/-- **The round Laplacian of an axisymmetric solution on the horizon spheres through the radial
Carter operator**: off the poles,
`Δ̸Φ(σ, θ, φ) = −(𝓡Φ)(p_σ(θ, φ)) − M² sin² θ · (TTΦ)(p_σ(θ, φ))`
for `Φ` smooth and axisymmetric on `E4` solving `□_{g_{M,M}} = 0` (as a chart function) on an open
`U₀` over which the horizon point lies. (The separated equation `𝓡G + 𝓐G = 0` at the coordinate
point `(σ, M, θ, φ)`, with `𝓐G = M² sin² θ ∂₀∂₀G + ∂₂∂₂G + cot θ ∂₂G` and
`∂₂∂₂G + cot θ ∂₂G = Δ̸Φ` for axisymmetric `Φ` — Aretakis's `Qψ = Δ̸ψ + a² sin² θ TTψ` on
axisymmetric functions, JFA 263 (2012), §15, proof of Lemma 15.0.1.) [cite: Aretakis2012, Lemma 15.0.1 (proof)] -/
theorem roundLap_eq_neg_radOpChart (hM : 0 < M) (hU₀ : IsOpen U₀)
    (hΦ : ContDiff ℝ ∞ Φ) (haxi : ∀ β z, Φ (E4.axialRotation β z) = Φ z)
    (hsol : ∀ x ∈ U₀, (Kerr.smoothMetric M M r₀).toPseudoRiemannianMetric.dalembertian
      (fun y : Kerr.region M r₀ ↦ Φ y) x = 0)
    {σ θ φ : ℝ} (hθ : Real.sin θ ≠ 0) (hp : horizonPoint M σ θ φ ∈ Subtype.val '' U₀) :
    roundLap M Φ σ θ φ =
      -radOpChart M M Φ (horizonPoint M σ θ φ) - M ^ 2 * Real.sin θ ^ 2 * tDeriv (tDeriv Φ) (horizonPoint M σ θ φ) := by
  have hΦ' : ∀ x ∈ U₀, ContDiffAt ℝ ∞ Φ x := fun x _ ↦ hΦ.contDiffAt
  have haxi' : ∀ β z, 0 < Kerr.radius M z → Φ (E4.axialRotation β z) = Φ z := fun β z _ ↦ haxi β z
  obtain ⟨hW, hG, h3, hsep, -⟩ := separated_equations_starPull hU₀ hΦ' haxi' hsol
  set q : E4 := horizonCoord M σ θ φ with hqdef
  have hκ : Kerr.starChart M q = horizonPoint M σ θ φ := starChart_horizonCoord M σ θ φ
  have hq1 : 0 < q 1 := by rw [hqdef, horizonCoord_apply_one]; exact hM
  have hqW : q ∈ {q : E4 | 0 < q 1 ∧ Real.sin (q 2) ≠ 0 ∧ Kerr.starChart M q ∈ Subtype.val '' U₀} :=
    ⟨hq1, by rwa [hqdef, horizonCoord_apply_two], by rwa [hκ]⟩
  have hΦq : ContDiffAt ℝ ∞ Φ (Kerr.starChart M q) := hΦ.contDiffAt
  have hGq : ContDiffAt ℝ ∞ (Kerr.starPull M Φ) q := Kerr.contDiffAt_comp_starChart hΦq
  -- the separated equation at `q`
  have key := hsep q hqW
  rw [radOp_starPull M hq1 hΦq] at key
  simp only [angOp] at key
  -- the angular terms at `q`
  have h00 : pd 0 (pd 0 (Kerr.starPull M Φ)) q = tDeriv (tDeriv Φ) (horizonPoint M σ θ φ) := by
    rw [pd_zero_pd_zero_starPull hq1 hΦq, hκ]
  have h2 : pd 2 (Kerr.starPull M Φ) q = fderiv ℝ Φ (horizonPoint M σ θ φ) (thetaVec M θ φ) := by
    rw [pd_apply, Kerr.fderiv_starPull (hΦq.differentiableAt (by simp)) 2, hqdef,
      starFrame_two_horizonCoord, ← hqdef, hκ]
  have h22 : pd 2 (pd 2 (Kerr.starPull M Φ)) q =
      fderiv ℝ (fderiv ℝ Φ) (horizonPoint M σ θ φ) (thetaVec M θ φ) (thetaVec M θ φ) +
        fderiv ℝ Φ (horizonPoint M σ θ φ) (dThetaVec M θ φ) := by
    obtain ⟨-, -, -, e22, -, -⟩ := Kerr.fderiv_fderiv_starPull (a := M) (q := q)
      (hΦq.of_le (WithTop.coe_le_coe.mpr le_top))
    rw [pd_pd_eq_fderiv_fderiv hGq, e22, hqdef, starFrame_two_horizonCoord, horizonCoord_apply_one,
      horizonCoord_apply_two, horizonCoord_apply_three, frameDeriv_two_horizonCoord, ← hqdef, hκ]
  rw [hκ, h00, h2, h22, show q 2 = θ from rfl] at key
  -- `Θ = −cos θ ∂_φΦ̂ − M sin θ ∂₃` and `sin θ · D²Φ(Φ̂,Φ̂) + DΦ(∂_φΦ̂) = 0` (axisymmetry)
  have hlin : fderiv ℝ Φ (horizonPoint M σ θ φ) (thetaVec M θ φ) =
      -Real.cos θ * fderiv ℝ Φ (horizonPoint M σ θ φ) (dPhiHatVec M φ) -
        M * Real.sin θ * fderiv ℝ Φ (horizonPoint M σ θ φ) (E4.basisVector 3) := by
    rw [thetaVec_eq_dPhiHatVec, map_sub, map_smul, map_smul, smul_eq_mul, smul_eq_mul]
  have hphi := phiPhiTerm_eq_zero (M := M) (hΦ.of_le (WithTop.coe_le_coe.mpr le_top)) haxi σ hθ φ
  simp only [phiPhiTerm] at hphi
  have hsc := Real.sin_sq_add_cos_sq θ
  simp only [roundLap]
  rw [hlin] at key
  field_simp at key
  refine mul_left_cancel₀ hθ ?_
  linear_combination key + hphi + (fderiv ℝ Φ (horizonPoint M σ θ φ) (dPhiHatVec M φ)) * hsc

#####

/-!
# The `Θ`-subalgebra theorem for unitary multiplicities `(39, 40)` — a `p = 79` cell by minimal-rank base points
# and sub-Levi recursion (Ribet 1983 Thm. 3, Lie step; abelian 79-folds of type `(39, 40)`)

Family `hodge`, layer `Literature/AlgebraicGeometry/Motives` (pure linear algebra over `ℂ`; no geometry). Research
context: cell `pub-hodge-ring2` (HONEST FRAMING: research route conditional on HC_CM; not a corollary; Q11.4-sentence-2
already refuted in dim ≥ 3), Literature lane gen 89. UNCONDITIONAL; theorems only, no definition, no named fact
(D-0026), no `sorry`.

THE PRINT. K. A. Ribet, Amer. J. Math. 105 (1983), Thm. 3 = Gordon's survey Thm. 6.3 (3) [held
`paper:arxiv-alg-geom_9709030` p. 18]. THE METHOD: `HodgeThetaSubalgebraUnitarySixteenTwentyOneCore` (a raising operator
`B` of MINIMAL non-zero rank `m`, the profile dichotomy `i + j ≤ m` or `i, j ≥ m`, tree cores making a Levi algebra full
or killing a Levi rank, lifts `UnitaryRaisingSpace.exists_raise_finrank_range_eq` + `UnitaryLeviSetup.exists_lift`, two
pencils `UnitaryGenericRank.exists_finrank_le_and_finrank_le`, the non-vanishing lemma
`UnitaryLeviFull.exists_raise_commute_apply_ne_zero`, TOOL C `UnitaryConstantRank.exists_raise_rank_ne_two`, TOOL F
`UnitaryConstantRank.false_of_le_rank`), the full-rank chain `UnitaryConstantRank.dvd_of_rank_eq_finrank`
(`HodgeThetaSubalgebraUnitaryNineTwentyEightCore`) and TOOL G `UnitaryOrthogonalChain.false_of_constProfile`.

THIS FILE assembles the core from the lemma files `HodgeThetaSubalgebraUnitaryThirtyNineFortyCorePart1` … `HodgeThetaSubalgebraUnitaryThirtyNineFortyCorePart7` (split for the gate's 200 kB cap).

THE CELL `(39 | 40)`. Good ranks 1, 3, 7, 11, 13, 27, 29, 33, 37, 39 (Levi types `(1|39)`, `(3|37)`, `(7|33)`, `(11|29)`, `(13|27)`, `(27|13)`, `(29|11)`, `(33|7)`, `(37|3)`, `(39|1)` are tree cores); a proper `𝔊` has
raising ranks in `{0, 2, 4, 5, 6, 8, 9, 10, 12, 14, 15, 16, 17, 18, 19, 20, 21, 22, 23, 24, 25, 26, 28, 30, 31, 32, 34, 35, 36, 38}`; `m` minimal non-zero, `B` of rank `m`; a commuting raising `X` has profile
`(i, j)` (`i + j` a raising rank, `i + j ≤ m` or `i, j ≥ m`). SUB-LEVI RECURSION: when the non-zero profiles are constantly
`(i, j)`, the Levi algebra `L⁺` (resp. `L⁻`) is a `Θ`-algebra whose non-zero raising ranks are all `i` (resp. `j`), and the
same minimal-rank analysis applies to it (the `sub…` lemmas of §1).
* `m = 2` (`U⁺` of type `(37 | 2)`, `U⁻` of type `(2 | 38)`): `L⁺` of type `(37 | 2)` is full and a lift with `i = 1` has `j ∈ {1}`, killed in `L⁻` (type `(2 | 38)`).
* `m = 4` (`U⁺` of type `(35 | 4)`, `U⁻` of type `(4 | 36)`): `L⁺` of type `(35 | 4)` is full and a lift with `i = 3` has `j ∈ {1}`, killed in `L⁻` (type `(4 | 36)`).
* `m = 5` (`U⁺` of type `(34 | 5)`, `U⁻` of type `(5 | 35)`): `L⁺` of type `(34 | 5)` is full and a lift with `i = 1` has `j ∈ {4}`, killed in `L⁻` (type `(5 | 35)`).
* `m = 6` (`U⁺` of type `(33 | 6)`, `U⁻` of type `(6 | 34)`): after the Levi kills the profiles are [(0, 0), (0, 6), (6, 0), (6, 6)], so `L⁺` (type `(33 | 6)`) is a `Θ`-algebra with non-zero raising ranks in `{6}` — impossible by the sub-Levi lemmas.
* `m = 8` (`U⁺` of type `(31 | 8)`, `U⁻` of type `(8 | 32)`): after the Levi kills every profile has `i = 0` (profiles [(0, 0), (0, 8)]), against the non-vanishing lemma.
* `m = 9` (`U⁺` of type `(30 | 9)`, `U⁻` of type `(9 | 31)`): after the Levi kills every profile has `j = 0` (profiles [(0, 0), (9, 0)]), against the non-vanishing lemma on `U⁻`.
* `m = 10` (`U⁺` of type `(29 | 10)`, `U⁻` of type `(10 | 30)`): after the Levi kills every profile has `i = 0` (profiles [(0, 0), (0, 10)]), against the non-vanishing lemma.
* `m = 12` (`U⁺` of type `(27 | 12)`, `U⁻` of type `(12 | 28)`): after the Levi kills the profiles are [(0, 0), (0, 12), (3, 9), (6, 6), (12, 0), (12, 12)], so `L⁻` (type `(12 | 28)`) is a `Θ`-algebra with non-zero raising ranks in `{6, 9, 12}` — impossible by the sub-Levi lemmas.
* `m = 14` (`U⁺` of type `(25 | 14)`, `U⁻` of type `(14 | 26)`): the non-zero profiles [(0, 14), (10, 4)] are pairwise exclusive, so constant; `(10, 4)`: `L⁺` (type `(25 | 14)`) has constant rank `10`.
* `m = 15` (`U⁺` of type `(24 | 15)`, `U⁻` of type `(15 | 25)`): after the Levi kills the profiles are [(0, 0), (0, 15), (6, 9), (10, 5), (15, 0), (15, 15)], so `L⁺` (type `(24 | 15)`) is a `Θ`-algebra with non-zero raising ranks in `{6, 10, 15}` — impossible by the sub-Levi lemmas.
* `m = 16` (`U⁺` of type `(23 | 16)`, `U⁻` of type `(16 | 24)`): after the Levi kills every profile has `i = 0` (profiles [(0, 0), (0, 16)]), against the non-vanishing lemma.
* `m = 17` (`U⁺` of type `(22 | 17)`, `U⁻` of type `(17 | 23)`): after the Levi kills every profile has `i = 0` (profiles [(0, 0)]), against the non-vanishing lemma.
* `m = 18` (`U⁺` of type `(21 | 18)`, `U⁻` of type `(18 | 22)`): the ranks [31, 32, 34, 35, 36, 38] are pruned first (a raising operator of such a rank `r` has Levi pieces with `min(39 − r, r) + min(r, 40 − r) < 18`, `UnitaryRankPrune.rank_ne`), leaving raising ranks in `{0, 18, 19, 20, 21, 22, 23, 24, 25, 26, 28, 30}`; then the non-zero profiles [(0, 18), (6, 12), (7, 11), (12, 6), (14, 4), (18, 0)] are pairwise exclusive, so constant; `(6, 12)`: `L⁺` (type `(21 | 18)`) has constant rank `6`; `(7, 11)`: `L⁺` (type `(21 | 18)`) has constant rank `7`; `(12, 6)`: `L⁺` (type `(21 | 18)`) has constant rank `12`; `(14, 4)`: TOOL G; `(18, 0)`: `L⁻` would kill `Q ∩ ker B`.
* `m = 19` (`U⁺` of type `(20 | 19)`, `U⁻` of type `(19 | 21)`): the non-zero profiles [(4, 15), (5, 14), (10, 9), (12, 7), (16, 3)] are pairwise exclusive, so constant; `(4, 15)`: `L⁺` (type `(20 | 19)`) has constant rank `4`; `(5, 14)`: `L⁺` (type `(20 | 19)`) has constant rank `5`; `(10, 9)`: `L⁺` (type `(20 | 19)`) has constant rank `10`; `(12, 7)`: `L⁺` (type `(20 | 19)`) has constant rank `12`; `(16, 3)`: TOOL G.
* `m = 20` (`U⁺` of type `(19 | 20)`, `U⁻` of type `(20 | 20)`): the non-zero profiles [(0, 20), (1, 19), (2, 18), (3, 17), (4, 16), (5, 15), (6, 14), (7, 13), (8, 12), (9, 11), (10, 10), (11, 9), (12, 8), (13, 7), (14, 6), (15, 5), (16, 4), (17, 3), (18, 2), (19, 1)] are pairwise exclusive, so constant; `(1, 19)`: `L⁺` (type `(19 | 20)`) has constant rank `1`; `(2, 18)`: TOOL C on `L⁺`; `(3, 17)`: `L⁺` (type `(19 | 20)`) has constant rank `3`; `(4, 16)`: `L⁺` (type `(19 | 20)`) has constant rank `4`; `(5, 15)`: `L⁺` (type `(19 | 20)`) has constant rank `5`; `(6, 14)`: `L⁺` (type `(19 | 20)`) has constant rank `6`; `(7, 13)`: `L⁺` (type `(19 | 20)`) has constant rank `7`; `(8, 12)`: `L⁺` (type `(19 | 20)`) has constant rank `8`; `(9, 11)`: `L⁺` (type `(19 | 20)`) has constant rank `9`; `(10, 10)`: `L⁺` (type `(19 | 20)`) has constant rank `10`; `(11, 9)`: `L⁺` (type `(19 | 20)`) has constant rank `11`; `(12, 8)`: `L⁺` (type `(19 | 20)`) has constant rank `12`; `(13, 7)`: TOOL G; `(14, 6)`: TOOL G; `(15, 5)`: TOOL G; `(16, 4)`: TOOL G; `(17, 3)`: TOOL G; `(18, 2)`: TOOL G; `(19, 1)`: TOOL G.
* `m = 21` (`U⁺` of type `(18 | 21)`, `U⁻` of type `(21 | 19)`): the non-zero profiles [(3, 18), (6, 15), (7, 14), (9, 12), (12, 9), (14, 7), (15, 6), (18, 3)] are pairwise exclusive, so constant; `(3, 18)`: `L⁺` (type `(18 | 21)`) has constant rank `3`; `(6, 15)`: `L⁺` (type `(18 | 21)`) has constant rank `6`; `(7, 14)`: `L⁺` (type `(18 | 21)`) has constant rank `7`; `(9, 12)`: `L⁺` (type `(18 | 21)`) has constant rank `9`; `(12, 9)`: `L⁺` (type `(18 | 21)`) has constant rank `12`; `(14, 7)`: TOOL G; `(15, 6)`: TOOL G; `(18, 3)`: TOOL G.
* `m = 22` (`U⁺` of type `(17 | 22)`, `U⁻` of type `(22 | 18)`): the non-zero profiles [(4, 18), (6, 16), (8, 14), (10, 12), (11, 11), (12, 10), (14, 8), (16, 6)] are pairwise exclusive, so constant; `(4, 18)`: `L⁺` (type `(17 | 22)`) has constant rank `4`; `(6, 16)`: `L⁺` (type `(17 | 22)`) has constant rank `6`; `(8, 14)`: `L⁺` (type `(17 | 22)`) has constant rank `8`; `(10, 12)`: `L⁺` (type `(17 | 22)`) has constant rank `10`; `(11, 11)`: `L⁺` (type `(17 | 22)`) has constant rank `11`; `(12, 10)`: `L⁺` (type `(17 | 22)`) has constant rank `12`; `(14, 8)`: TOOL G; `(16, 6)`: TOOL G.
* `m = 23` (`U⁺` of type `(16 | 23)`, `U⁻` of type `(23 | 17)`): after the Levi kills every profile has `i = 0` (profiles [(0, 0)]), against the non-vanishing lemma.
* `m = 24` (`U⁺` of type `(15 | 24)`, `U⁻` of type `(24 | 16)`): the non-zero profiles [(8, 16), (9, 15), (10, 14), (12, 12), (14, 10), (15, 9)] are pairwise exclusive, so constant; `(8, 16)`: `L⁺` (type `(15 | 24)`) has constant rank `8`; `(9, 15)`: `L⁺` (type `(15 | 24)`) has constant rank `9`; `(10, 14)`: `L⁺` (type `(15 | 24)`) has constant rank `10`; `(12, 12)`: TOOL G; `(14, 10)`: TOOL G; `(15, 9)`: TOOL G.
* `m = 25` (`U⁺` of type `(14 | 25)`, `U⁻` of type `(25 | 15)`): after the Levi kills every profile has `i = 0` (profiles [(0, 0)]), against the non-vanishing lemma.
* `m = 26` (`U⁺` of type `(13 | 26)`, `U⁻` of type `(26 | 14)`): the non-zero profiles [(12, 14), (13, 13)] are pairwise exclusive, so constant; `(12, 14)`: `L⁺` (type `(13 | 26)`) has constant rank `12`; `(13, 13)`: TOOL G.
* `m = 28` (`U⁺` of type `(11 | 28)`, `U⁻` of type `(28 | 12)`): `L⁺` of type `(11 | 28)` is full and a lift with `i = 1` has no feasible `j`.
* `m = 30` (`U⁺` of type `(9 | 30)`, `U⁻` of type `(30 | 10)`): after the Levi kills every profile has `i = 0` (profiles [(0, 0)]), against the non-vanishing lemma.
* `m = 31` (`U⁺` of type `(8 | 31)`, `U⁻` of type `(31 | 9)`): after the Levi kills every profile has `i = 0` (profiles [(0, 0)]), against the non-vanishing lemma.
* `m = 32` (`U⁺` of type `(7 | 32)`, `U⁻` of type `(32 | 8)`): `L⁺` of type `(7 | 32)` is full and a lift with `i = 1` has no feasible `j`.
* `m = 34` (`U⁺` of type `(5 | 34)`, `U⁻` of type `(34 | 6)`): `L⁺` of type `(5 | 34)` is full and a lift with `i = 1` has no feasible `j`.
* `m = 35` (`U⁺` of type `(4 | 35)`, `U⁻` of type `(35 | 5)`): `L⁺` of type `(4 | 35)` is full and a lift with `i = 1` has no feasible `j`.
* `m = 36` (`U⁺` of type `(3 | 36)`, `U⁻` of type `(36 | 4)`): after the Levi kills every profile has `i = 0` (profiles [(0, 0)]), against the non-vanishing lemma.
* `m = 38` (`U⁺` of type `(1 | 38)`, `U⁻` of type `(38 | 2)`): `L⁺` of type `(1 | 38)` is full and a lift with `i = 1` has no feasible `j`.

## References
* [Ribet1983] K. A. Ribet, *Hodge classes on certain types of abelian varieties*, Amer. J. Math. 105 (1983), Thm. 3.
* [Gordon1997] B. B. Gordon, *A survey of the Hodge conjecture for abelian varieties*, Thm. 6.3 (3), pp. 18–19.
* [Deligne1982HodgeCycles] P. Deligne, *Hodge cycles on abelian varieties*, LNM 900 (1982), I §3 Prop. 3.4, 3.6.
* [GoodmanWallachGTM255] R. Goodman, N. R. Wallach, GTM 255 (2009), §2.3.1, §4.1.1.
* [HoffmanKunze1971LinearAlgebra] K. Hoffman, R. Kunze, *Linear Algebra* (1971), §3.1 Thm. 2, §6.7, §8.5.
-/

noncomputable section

#####

An exact copy of the lines above, from the one containing "have hphi := phiPhiTerm_eq_zero" through the one containing "linear_combination key +", is the whole of the answer.

  have hphi := phiPhiTerm_eq_zero (M := M) (hΦ.of_le (WithTop.coe_le_coe.mpr le_top)) haxi σ hθ φ
  simp only [phiPhiTerm] at hphi
  have hsc := Real.sin_sq_add_cos_sq θ
  simp only [roundLap]
  rw [hlin] at key
  field_simp at key
  refine mul_left_cancel₀ hθ ?_
  linear_combination key + hphi + (fderiv ℝ Φ (horizonPoint M σ θ φ) (dPhiHatVec M φ)) * hsc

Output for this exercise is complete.